EXTRACTED RECORDS Block Start
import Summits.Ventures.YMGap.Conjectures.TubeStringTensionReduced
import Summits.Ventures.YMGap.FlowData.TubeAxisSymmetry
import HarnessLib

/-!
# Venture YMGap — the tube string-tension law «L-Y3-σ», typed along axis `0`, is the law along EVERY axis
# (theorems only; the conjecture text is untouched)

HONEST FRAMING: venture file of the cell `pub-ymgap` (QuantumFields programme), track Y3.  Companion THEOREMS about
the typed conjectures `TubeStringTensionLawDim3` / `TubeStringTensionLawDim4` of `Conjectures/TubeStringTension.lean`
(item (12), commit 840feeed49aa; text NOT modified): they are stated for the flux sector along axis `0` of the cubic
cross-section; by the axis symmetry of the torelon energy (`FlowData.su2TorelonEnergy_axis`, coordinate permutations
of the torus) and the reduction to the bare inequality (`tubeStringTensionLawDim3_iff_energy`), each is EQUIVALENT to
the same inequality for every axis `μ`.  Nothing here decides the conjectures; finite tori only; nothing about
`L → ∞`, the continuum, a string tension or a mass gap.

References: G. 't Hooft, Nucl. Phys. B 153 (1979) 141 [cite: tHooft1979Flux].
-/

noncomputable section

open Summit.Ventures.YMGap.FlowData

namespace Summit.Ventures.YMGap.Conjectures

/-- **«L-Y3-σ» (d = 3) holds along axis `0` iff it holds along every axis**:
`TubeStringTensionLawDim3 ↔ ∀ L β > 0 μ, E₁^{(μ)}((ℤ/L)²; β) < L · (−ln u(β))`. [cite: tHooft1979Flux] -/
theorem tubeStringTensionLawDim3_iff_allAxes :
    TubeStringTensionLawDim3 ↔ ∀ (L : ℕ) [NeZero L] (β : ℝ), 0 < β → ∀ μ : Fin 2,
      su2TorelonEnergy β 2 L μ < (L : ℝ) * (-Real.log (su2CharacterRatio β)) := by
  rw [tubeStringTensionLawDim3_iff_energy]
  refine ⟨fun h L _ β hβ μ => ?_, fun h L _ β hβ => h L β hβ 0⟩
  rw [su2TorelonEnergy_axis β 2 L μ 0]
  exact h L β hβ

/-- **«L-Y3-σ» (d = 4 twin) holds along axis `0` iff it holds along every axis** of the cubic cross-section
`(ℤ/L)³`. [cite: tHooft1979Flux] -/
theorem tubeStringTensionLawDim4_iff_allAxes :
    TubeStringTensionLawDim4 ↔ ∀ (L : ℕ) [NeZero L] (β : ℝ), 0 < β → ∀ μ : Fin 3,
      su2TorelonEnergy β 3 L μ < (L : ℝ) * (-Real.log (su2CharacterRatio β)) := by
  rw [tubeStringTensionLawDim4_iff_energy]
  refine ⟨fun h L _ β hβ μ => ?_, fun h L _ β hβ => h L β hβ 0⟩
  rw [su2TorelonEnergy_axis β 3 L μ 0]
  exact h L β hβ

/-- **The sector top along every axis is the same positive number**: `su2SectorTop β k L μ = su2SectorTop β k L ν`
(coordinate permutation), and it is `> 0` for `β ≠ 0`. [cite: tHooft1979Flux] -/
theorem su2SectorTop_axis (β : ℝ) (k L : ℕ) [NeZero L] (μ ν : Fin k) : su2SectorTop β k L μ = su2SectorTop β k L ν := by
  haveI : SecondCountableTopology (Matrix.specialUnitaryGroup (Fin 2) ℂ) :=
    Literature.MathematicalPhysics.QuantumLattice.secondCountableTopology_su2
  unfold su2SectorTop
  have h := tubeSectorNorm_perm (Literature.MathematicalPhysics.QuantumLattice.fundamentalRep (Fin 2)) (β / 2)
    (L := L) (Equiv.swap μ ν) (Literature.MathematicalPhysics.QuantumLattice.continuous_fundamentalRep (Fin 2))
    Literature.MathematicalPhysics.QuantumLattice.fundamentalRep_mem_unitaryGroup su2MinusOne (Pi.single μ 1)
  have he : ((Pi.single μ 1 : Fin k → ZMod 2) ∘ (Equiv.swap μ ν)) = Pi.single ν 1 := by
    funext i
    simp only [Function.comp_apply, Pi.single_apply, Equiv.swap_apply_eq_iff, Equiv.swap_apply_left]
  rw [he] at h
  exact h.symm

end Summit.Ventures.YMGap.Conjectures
EXTRACTED RECORDS Block End
EXTRACTED RECORDS Block Start
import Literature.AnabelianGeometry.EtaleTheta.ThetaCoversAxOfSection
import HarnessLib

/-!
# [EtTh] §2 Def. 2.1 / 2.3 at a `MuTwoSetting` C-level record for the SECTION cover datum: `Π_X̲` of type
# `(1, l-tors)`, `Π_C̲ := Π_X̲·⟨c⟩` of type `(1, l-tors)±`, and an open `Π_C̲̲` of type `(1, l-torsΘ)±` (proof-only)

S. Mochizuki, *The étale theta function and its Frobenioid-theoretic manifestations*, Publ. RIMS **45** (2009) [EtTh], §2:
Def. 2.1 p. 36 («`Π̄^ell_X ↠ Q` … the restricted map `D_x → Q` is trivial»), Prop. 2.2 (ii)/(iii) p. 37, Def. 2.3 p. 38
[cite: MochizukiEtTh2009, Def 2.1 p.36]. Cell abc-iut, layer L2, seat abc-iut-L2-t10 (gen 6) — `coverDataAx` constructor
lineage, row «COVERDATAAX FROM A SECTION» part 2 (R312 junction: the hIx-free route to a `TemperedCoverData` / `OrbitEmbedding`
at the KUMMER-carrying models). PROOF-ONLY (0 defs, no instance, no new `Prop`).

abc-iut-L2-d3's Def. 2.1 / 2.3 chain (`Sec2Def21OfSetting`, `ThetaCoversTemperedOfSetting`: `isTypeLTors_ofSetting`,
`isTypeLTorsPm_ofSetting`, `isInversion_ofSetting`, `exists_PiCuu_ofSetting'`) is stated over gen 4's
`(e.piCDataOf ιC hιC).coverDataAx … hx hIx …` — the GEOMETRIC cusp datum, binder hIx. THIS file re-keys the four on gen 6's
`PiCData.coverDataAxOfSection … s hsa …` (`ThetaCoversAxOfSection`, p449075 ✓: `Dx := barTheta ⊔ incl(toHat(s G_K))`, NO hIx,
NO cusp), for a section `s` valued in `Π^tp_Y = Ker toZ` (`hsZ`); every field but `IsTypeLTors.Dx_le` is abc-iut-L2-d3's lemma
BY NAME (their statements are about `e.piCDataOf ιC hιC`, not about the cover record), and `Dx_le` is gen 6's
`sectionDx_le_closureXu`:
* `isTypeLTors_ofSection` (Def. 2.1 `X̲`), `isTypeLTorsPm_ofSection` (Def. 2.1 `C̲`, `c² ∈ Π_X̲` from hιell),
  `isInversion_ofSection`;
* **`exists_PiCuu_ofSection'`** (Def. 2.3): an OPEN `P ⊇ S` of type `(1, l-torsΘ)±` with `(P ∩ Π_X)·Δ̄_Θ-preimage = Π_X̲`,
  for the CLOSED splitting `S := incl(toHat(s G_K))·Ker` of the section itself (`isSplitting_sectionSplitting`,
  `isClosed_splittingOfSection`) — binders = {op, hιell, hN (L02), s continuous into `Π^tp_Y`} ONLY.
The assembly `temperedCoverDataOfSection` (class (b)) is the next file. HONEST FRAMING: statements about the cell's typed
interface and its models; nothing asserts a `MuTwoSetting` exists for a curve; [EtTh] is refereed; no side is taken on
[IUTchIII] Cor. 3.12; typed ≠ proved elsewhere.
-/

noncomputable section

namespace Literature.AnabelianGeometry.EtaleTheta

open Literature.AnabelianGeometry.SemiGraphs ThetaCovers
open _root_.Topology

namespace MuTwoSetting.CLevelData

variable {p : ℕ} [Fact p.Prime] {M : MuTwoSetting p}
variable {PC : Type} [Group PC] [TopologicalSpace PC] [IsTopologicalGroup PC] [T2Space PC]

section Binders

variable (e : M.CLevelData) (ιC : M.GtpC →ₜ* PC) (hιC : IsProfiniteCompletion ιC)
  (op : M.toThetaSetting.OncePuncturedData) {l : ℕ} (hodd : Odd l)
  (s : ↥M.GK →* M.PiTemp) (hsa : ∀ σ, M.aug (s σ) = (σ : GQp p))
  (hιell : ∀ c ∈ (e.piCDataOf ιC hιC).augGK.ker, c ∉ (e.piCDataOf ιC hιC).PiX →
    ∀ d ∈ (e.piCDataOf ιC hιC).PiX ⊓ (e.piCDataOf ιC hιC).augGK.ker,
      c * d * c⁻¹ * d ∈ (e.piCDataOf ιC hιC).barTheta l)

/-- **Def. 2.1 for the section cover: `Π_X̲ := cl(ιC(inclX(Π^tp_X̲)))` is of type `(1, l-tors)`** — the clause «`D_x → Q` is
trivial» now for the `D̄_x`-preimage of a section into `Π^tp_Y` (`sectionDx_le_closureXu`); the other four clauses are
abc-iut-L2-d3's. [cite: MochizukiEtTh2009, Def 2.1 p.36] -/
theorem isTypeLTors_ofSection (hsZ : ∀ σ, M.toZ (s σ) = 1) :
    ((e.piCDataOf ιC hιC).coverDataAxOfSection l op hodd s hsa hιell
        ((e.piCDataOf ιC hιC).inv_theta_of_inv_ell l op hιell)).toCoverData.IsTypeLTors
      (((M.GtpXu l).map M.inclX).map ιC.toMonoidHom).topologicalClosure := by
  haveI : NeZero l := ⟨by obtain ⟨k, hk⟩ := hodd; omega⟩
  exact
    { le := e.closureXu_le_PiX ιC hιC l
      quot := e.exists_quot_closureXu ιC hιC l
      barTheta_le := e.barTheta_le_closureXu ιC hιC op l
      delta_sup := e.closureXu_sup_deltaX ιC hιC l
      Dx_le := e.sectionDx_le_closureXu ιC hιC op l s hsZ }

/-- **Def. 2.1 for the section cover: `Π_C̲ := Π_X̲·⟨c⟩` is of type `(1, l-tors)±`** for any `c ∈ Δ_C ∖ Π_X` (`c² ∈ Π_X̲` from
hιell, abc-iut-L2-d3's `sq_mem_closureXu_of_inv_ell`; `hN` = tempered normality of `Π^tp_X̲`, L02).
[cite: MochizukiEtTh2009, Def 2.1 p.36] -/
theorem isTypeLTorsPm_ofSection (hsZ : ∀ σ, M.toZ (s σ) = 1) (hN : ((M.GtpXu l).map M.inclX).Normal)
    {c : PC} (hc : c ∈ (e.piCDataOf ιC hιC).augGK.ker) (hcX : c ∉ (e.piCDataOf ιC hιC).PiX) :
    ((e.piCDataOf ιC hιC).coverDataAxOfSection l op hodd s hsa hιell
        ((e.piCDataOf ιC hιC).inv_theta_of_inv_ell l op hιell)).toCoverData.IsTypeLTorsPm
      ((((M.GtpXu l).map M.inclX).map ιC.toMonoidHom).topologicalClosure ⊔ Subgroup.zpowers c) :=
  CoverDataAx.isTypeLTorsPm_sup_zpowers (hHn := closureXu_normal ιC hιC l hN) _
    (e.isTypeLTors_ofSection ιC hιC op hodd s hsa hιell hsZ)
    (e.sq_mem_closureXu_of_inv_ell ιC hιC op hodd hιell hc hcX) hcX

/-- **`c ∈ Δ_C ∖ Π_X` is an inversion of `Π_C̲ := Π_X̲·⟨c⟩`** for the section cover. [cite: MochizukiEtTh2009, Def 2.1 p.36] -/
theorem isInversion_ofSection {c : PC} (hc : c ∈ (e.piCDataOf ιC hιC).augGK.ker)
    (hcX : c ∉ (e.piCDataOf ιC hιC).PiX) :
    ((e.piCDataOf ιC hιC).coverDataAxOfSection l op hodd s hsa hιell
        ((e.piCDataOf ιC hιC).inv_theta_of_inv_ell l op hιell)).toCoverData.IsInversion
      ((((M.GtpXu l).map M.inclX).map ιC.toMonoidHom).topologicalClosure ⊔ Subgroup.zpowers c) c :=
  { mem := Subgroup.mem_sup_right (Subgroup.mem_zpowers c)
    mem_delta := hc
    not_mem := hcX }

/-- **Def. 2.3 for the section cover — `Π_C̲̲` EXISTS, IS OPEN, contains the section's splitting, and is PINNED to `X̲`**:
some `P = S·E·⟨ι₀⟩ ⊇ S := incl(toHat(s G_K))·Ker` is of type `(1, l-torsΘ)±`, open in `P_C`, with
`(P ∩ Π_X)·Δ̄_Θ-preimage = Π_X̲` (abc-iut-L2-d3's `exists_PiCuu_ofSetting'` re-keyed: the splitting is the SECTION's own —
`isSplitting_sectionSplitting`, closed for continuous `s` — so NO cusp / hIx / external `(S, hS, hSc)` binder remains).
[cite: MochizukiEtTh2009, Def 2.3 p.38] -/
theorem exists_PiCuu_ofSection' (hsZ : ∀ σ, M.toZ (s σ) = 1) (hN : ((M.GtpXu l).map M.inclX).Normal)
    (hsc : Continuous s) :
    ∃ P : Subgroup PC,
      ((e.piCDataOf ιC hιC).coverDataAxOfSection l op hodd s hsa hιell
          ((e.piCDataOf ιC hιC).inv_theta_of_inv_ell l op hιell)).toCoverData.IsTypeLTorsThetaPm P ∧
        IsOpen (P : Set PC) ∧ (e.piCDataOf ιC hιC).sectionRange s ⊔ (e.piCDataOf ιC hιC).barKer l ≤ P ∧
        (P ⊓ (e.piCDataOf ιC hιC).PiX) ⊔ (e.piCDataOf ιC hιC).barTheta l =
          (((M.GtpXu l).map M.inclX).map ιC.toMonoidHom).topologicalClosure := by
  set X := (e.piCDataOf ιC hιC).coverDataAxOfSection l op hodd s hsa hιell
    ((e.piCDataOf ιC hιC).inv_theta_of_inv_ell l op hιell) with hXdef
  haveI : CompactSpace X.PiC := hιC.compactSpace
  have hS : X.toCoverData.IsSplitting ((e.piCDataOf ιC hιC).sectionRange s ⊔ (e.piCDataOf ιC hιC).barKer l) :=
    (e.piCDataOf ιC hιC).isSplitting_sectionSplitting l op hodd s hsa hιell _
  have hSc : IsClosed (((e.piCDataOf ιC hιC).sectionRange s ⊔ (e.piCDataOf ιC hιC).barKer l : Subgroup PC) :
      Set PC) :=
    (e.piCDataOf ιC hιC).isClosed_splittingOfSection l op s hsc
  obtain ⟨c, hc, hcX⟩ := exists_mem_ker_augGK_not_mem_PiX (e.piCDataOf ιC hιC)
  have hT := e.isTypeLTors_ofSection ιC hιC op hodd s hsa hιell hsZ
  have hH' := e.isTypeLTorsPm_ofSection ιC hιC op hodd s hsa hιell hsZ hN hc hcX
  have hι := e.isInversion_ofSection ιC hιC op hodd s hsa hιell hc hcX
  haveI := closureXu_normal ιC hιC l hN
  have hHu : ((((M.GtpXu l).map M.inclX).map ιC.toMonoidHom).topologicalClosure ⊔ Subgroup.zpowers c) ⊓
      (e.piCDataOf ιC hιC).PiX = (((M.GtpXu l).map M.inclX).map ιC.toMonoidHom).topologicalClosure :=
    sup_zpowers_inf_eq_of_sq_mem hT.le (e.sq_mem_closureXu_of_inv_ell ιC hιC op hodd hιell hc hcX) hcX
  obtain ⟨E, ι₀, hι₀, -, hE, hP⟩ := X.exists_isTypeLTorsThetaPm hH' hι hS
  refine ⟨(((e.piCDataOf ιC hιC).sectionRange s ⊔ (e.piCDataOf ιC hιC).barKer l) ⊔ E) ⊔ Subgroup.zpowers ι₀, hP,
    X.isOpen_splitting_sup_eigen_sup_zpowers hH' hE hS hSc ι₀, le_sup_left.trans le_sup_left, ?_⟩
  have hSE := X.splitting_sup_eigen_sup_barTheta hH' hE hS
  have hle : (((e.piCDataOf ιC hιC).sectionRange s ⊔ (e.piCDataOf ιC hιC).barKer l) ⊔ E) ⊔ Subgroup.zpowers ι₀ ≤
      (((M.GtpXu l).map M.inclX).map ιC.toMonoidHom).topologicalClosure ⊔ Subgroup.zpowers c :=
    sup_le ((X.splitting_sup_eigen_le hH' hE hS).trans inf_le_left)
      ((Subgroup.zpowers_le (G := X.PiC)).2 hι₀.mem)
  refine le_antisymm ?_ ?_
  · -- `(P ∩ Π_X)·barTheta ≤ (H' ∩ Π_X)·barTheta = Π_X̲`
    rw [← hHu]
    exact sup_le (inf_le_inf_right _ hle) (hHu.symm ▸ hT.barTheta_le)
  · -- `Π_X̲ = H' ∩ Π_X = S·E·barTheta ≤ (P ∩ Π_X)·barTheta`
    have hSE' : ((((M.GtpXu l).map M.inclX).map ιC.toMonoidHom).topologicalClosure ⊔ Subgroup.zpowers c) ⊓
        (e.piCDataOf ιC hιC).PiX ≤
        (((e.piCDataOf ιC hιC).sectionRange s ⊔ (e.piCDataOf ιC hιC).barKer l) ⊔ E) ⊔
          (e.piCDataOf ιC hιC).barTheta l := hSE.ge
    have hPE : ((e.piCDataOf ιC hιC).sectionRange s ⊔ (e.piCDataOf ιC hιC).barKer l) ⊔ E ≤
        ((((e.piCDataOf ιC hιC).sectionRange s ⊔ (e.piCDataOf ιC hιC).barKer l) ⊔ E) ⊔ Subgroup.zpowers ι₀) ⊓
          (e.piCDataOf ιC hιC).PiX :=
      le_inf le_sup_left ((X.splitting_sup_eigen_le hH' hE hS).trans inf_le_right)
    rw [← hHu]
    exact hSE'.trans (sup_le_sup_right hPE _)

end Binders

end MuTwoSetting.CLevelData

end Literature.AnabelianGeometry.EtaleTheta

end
EXTRACTED RECORDS Block End
▶ **THE PROBLEM**: From the records above, return each line that includes "toHat".

▶ **OUTPUT FOR THIS EXERCISE**:
`PiCData.coverDataAxOfSection … s hsa …` (`ThetaCoversAxOfSection`, p449075 ✓: `Dx := barTheta ⊔ incl(toHat(s G_K))`, NO hIx,
  for the CLOSED splitting `S := incl(toHat(s G_K))·Ker` of the section itself (`isSplitting_sectionSplitting`,
some `P = S·E·⟨ι₀⟩ ⊇ S := incl(toHat(s G_K))·Ker` is of type `(1, l-torsΘ)±`, open in `P_C`, with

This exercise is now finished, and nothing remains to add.